/-- **The complex Hodge star of `c dz̄`** for the shear metric: `⋆(c dz̄) = c ⋆dz̄` with
`⋆dz̄ = (u + i) dx + ((1 + u²) + iu) dy` (the `ℂ`-linear extension of the real star,
`hodgeStar_one_apply`, applied to `Re (c dz̄)` and `Im (c dz̄)`). [folklore] -/
theorem cHodgeStar_cdzb (h : 1 + 1 = 2) (c : ℂ → ℂ) :
    MForm.cHodgeStar stdOrientation h (fun p ↦ cdzb p (c p)) = oneForm (fun p ↦ c p • SB p) := by
  funext p
  ext v
  have hv : v = ![v 0] := by
    funext i
    fin_cases i
    rfl
  rw [MForm.cHodgeStar_apply]
  simp only [Pi.add_apply, Pi.smul_apply, ContinuousAlternatingMap.add_apply,
    ContinuousAlternatingMap.smul_apply, MForm.ofReal_apply, MForm.hodgeStar_apply]
  rw [hv, hodgeStar_one_apply, hodgeStar_one_apply]
  simp only [MForm.re_apply, MForm.im_apply, oneForm_apply, Matrix.cons_val_zero,
    _root_.smul_apply, SB_apply, smul_eq_mul, cdzb_apply, conj_e₁, conj_e₂, mul_one]
  apply Complex.ext
  · simp only [Complex.add_re, Complex.ofReal_re, Complex.mul_re, Complex.I_re, Complex.I_im,
      Complex.ofReal_im, Complex.add_im, Complex.mul_im, Complex.one_re, Complex.one_im]
    rw [← us_mul_self]
    ring
  · simp only [Complex.add_re, Complex.ofReal_re, Complex.mul_re, Complex.I_re, Complex.I_im,
      Complex.ofReal_im, Complex.add_im, Complex.mul_im, Complex.one_re, Complex.one_im]
    rw [← us_mul_self]
    ring

/-- The `dz̄`-coefficient of `c ⋆dz̄` is `c · iτ/2` (`τ = 2 + u²` the trace of the metric):
`(⋆dz̄)^{0,1} = (i/2) tr(g) dz̄`. [folklore] -/
theorem dzbCoeff_smul_SB (p : ℂ) (c : ℂ) :
    dzbCoeff (c • SB p) = c * ((tau p : ℂ) * (Complex.I / 2)) := by
  simp only [dzbCoeff, _root_.smul_apply, SB_apply, smul_eq_mul, tau]
  simp only [Complex.one_re, Complex.one_im, Complex.I_re, Complex.I_im, Complex.ofReal_zero,
    Complex.ofReal_one, zero_mul, one_mul, add_zero, zero_add]
  push_cast
  linear_combination (c * us p / 2) * Complex.I_sq

/-! ### `∂` of a complex `1`-form on `ℂ`: only `(d α^{0,1})^{1,1}` survives -/

/-- On `ℂ` there are no `(2,0)`-forms: the `(2,0)`-component of any complex `2`-form vanishes
(`IsOfType.eq_zero_of_finrank_lt_left`, `dim_ℂ ℂ = 1 < 2`). [folklore] -/
theorem typeComponent_two_zero_eq_zero (β : MForm 𝓘(ℝ, ℂ) ℂ ℂ (1 + 1)) :
    β.typeComponent 2 0 = 0 :=
  (isOfType_typeComponent_holds (show 2 + 0 = 1 + 1 by rfl) β).eq_zero_of_finrank_lt_left
    (by simp)

/-- **`∂` of a complex `1`-form `α` on `ℂ`** reduces to `(d α^{0,1})^{1,1}`: the other summand
`(d α^{1,0})^{2,0}` of `∂α = ∑_{p+q=1} (d α^{p,q})^{p+1,q}` is a `(2,0)`-form, hence `0`. [folklore] -/
theorem dolbeault_one (α : MForm 𝓘(ℝ, ℂ) ℂ ℂ 1) :
    dolbeault α = (mextDeriv (α.typeComponent 0 1)).typeComponent 1 1 := by
  rw [dolbeault, Finset.Nat.sum_antidiagonal_succ]
  simp [typeComponent_two_zero_eq_zero]

/-! ### The `∂̄`-Laplacian of a function for the shear metric -/

/-- The coefficient `G_F = F_z̄ · iτ/2` of `(⋆∂̄F)^{0,1} = G_F dz̄`. [folklore] -/
def G (F : ℂ → ℂ) (p : ℂ) : ℂ := Fzb F p * ((tau p : ℂ) * (Complex.I / 2))

/-- **`Δ_∂̄ F = -⋆ (d (G_F dz̄))^{1,1}`**, `G_F = F_z̄ · iτ/2`, for a complex function `F` on `ℂ`
with the shear metric: `Δ_∂̄ F = ∂̄*∂̄F = -⋆∂⋆(F_z̄ dz̄)`, `⋆(F_z̄ dz̄) = F_z̄ ⋆dz̄`,
`(F_z̄ ⋆dz̄)^{0,1} = (iτ/2) F_z̄ dz̄`, and `∂` of a `1`-form is `(d (·)^{0,1})^{1,1}`. The inner `d`
is the junk-valued `mextDeriv`. [folklore] -/
theorem dolbeaultLaplacian_zeroForm (h : 0 + 2 = 2) (F : ℂ → ℂ) :
    dolbeaultLaplacian stdOrientation 0 2 h (zeroForm F) =
      -MForm.cHodgeStar stdOrientation (show (1 + 1) + 0 = 2 by rfl)
        ((mextDeriv (fun p ↦ cdzb p (G F p))).typeComponent 1 1) := by
  simp only [dolbeaultLaplacian, dolbeaultBarAdjoint]
  rw [dolbeaultBar_zeroForm, cHodgeStar_cdzb, dolbeault_one, typeComponent_zero_one_oneForm]
  simp only [dzbCoeff_smul_SB, G]


/-! ### Junk values: `d (G dz̄) = 0` when `G` is differentiable nowhere -/

/-- The manifold exterior derivative of the `(0,1)`-form `G dz̄` vanishes identically when the
coefficient `G` is differentiable at no point (`fderiv` is `0` at points of
non-differentiability). [folklore] -/
theorem mextDeriv_cdzb_eq_zero {Gf : ℂ → ℂ} (hG : ∀ p, ¬ DifferentiableAt ℝ Gf p) :
    mextDeriv (fun p ↦ cdzb p (Gf p)) = 0 := by
  have hnd : ∀ p, ¬ DifferentiableAt ℝ (fun q ↦ cdzbL (Gf q)) p := by
    intro p hd
    apply hG p
    have h1 : DifferentiableAt ℝ
        (⇑(ContinuousAlternatingMap.apply ℝ ℂ ℂ ![(1 : ℂ)]) ∘ fun q ↦ cdzbL (Gf q)) p :=
      (ContinuousLinearMap.differentiableAt _).comp p hd
    have h2 : (⇑(ContinuousAlternatingMap.apply ℝ ℂ ℂ ![(1 : ℂ)]) ∘ fun q ↦ cdzbL (Gf q)) = Gf := by
      funext q
      simp [cdzbL]
    rwa [h2] at h1
  funext p
  rw [mextDeriv_eq_extDeriv, Pi.zero_apply]
  change alternatizeUncurryFin (fderiv ℝ (fun q ↦ cdzbL (Gf q)) p) =
    (0 : ℂ [⋀^Fin (1 + 1)]→L[ℝ] ℂ)
  rw [fderiv_zero_of_not_differentiableAt (hnd p)]
  ext v
  simp [alternatizeUncurryFin_apply]

/-- **Junk harmonicity.** If `F_z̄` is differentiable and vanishes nowhere, then
`G_F = F_z̄ · iτ/2` is differentiable nowhere (`not_differentiableAt_mul_tau`), so
`d (G_F dz̄) = 0` and `Δ_∂̄ F = 0` for the shear metric. [folklore] -/
theorem dolbeaultLaplacian_zeroForm_eq_zero (h : 0 + 2 = 2) {F : ℂ → ℂ}
    (hd : ∀ p, DifferentiableAt ℝ (Fzb F) p) (h0 : ∀ p, Fzb F p ≠ 0) :
    dolbeaultLaplacian stdOrientation 0 2 h (zeroForm F) = 0 := by
  rw [dolbeaultLaplacian_zeroForm, mextDeriv_cdzb_eq_zero, MForm.typeComponent_zero,
    _root_.map_zero, neg_zero]
  intro p
  have hG : G F = fun q ↦ (Fzb F q * (Complex.I / 2)) * (tau q : ℂ) := by
    funext q
    simp only [G]
    ring
  rw [hG]
  exact not_differentiableAt_mul_tau ((hd p).mul_const _)
    (mul_ne_zero (h0 p) (div_ne_zero Complex.I_ne_zero two_ne_zero))

/-! ### The `dz̄`-coefficients of the derivatives of the three functions -/

/-- `dz̄Coeff` is additive. [folklore] -/
theorem dzbCoeff_add (L L' : ℂ →L[ℝ] ℂ) : dzbCoeff (L + L') = dzbCoeff L + dzbCoeff L' := by
  simp only [dzbCoeff, _root_.add_apply]
  ring

/-- `dz̄Coeff` is `ℂ`-homogeneous. [folklore] -/
theorem dzbCoeff_smul (a : ℂ) (L : ℂ →L[ℝ] ℂ) : dzbCoeff (a • L) = a * dzbCoeff L := by
  simp only [dzbCoeff, _root_.smul_apply, smul_eq_mul]
  ring

/-- `dz̄Coeff (-L) = -dz̄Coeff L`. [folklore] -/
theorem dzbCoeff_neg (L : ℂ →L[ℝ] ℂ) : dzbCoeff (-L) = -dzbCoeff L := by
  simp only [dzbCoeff, _root_.neg_apply]
  ring

/-- `dz̄Coeff (L - L') = dz̄Coeff L - dz̄Coeff L'`. [folklore] -/
theorem dzbCoeff_sub (L L' : ℂ →L[ℝ] ℂ) : dzbCoeff (L - L') = dzbCoeff L - dzbCoeff L' := by
  simp only [dzbCoeff, _root_.sub_apply]
  ring

/-- `dz̄Coeff (w ↦ w̄) = 1` (`dz̄` itself). [folklore] -/
@[simp] theorem dzbCoeff_conjL : dzbCoeff conjL = 1 := by
  simp [dzbCoeff]

/-- `dz̄Coeff (w ↦ w) = 0` (`dz` has no `dz̄`-part). [folklore] -/
@[simp] theorem dzbCoeff_id : dzbCoeff (ContinuousLinearMap.id ℝ ℂ) = 0 := by
  simp [dzbCoeff]

/-- Complex conjugation is real-differentiable with derivative itself. [folklore] -/
theorem hasFDerivAt_conj (p : ℂ) : HasFDerivAt (fun z : ℂ ↦ conj z) conjL p :=
  Complex.conjCLE.hasFDerivAt

/-- `N (z) = z z̄ = |z|²`. [folklore] -/
def Nf (p : ℂ) : ℂ := p * conj p

/-- `f₁ (z) = |z|² + z̄ + (i/2) |z|² z̄`. [folklore] -/
def f₁ (p : ℂ) : ℂ := Nf p + conj p + (Complex.I / 2) * (Nf p * conj p)

/-- `f₂ (z) = -z̄ - (i/2) |z|² z̄`. [folklore] -/
def f₂ (p : ℂ) : ℂ := -conj p - (Complex.I / 2) * (Nf p * conj p)

/-- `f₁ + f₂ = N`. [folklore] -/
theorem f₁_add_f₂ : f₁ + f₂ = Nf := by
  funext p
  simp only [Pi.add_apply, f₁, f₂]
  ring

/-- The derivative of `N`: `N'(z) w = z w̄ + z̄ w`. [folklore] -/
def N' (p : ℂ) : ℂ →L[ℝ] ℂ := p • conjL + conj p • ContinuousLinearMap.id ℝ ℂ

/-- `DN = N'`. [folklore] -/
theorem hasFDerivAt_Nf (p : ℂ) : HasFDerivAt Nf (N' p) p :=
  (hasFDerivAt_id p).mul (hasFDerivAt_conj p)

/-- `N` is smooth. [folklore] -/
theorem contDiff_Nf : ContDiff ℝ ∞ Nf := contDiff_id.mul Complex.conjCLE.contDiff

/-- `f₁` is smooth. [folklore] -/
theorem contDiff_f₁ : ContDiff ℝ ∞ f₁ :=
  (contDiff_Nf.add Complex.conjCLE.contDiff).add
    (contDiff_const.mul (contDiff_Nf.mul Complex.conjCLE.contDiff))

/-- `f₂` is smooth. [folklore] -/
theorem contDiff_f₂ : ContDiff ℝ ∞ f₂ :=
  Complex.conjCLE.contDiff.neg.sub (contDiff_const.mul (contDiff_Nf.mul Complex.conjCLE.contDiff))

/-- `Df₁ = N' + dz̄ + (i/2)(N dz̄ + z̄ N')`. [folklore] -/
theorem hasFDerivAt_f₁ (p : ℂ) :
    HasFDerivAt f₁ (N' p + conjL + (Complex.I / 2) • (Nf p • conjL + conj p • N' p)) p :=
  ((hasFDerivAt_Nf p).add (hasFDerivAt_conj p)).add
    (((hasFDerivAt_Nf p).mul (hasFDerivAt_conj p)).const_smul (Complex.I / 2))

/-- `Df₂ = -dz̄ - (i/2)(N dz̄ + z̄ N')`. [folklore] -/
theorem hasFDerivAt_f₂ (p : ℂ) :
    HasFDerivAt f₂ (-conjL - (Complex.I / 2) • (Nf p • conjL + conj p • N' p)) p :=
  (hasFDerivAt_conj p).neg.sub
    (((hasFDerivAt_Nf p).mul (hasFDerivAt_conj p)).const_smul (Complex.I / 2))

/-- `dz̄Coeff N' = z`, i.e. `N_z̄ = z`. [folklore] -/
@[simp] theorem dzbCoeff_N' (p : ℂ) : dzbCoeff (N' p) = p := by
  rw [N', dzbCoeff_add, dzbCoeff_smul, dzbCoeff_smul, dzbCoeff_conjL, dzbCoeff_id]
  ring

/-- `N_z̄ (z) = z`. [folklore] -/
theorem Fzb_Nf (p : ℂ) : Fzb Nf p = p := by
  rw [Fzb, (hasFDerivAt_Nf p).fderiv, dzbCoeff_N']

/-- `(f₁)_z̄ (z) = z + 1 + i |z|²`. [folklore] -/
theorem Fzb_f₁ (p : ℂ) : Fzb f₁ p = p + 1 + Complex.I * (p * conj p) := by
  rw [Fzb, (hasFDerivAt_f₁ p).fderiv, dzbCoeff_add, dzbCoeff_add, dzbCoeff_smul, dzbCoeff_add,
    dzbCoeff_smul, dzbCoeff_smul, dzbCoeff_N', dzbCoeff_conjL, Nf]
  ring

/-- `(f₂)_z̄ (z) = -1 - i |z|²`. [folklore] -/
theorem Fzb_f₂ (p : ℂ) : Fzb f₂ p = -1 - Complex.I * (p * conj p) := by
  rw [Fzb, (hasFDerivAt_f₂ p).fderiv, dzbCoeff_sub, dzbCoeff_neg, dzbCoeff_smul, dzbCoeff_add,
    dzbCoeff_smul, dzbCoeff_smul, dzbCoeff_N', dzbCoeff_conjL, Nf]
  ring

/-- `(f₁)_z̄` is differentiable. [folklore] -/
theorem differentiable_Fzb_f₁ : Differentiable ℝ (Fzb f₁) := by
  have h : Fzb f₁ = fun p ↦ p + 1 + Complex.I * (p * conj p) := funext Fzb_f₁
  rw [h]
  exact ((differentiable_id.add (differentiable_const _)).add
    ((differentiable_id.mul Complex.conjCLE.differentiable).const_mul _))

/-- `(f₂)_z̄` is differentiable. [folklore] -/
theorem differentiable_Fzb_f₂ : Differentiable ℝ (Fzb f₂) := by
  have h : Fzb f₂ = fun p ↦ -1 - Complex.I * (p * conj p) := funext Fzb_f₂
  rw [h]
  exact (differentiable_const _).sub
    ((differentiable_id.mul Complex.conjCLE.differentiable).const_mul _)

/-- `(f₁)_z̄ = (x + 1) + i (y + x² + y²)` vanishes nowhere (`y² + y + 1 > 0` on `x = -1`). [folklore] -/
theorem Fzb_f₁_ne_zero (p : ℂ) : Fzb f₁ p ≠ 0 := by
  rw [Fzb_f₁, Complex.mul_conj]
  intro h
  have hre := congrArg Complex.re h
  have him := congrArg Complex.im h
  simp [Complex.normSq_apply] at hre him
  nlinarith [sq_nonneg (p.im + 1 / 2)]

/-- `(f₂)_z̄ = -1 - i |z|²` vanishes nowhere (its real part is `-1`). [folklore] -/
theorem Fzb_f₂_ne_zero (p : ℂ) : Fzb f₂ p ≠ 0 := by
  rw [Fzb_f₂, Complex.mul_conj]
  intro h
  have hre := congrArg Complex.re h
  simp at hre

/-! ### `f₁`, `f₂` are `∂̄`-harmonic; `N = f₁ + f₂` lies in their span -/

/-- `f₁` is `∂̄`-harmonic of type `(0,0)` for the shear metric (smooth, and `Δ_∂̄ f₁ = 0` by
junk values). [folklore] -/
theorem isDolbeaultHarmonic_f₁ (h : 0 + 2 = 2) :
    IsDolbeaultHarmonic stdOrientation 0 0 h (zeroForm f₁) :=
  ⟨isSmoothForm_zeroForm contDiff_f₁, isOfType_zeroForm f₁,
    dolbeaultLaplacian_zeroForm_eq_zero h differentiable_Fzb_f₁ Fzb_f₁_ne_zero⟩

/-- `f₂` is `∂̄`-harmonic of type `(0,0)` for the shear metric (smooth, and `Δ_∂̄ f₂ = 0` by
junk values). [folklore] -/
theorem isDolbeaultHarmonic_f₂ (h : 0 + 2 = 2) :
    IsDolbeaultHarmonic stdOrientation 0 0 h (zeroForm f₂) :=
  ⟨isSmoothForm_zeroForm contDiff_f₂, isOfType_zeroForm f₂,
    dolbeaultLaplacian_zeroForm_eq_zero h differentiable_Fzb_f₂ Fzb_f₂_ne_zero⟩

/-- `|z|² = f₁ + f₂` lies in the `ℂ`-span `dolbeaultHarmonicForms` of the `∂̄`-harmonic
`(0,0)`-forms. [folklore] -/
theorem zeroForm_Nf_mem_dolbeaultHarmonicForms (h : 0 + 2 = 2) :
    zeroForm Nf ∈ dolbeaultHarmonicForms stdOrientation 0 0 h := by
  rw [← f₁_add_f₂, zeroForm_add]
  exact add_mem (isDolbeaultHarmonic_f₁ h).mem_dolbeaultHarmonicForms
    (isDolbeaultHarmonic_f₂ h).mem_dolbeaultHarmonicForms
────────
Problem to work on. All lines in the listing above between the line with "IsDolbeaultHarmonic stdOrientation 0 0 h (zeroForm f₁)" and the line with "dolbeaultLaplacian_zeroForm_eq_zero h differentiable_Fzb_f₂", inclusive, should be set down exactly, and no line outside that range.

Exercise output.
    IsDolbeaultHarmonic stdOrientation 0 0 h (zeroForm f₁) :=
  ⟨isSmoothForm_zeroForm contDiff_f₁, isOfType_zeroForm f₁,
    dolbeaultLaplacian_zeroForm_eq_zero h differentiable_Fzb_f₁ Fzb_f₁_ne_zero⟩

/-- `f₂` is `∂̄`-harmonic of type `(0,0)` for the shear metric (smooth, and `Δ_∂̄ f₂ = 0` by
junk values). [folklore] -/
theorem isDolbeaultHarmonic_f₂ (h : 0 + 2 = 2) :
    IsDolbeaultHarmonic stdOrientation 0 0 h (zeroForm f₂) :=
  ⟨isSmoothForm_zeroForm contDiff_f₂, isOfType_zeroForm f₂,
    dolbeaultLaplacian_zeroForm_eq_zero h differentiable_Fzb_f₂ Fzb_f₂_ne_zero⟩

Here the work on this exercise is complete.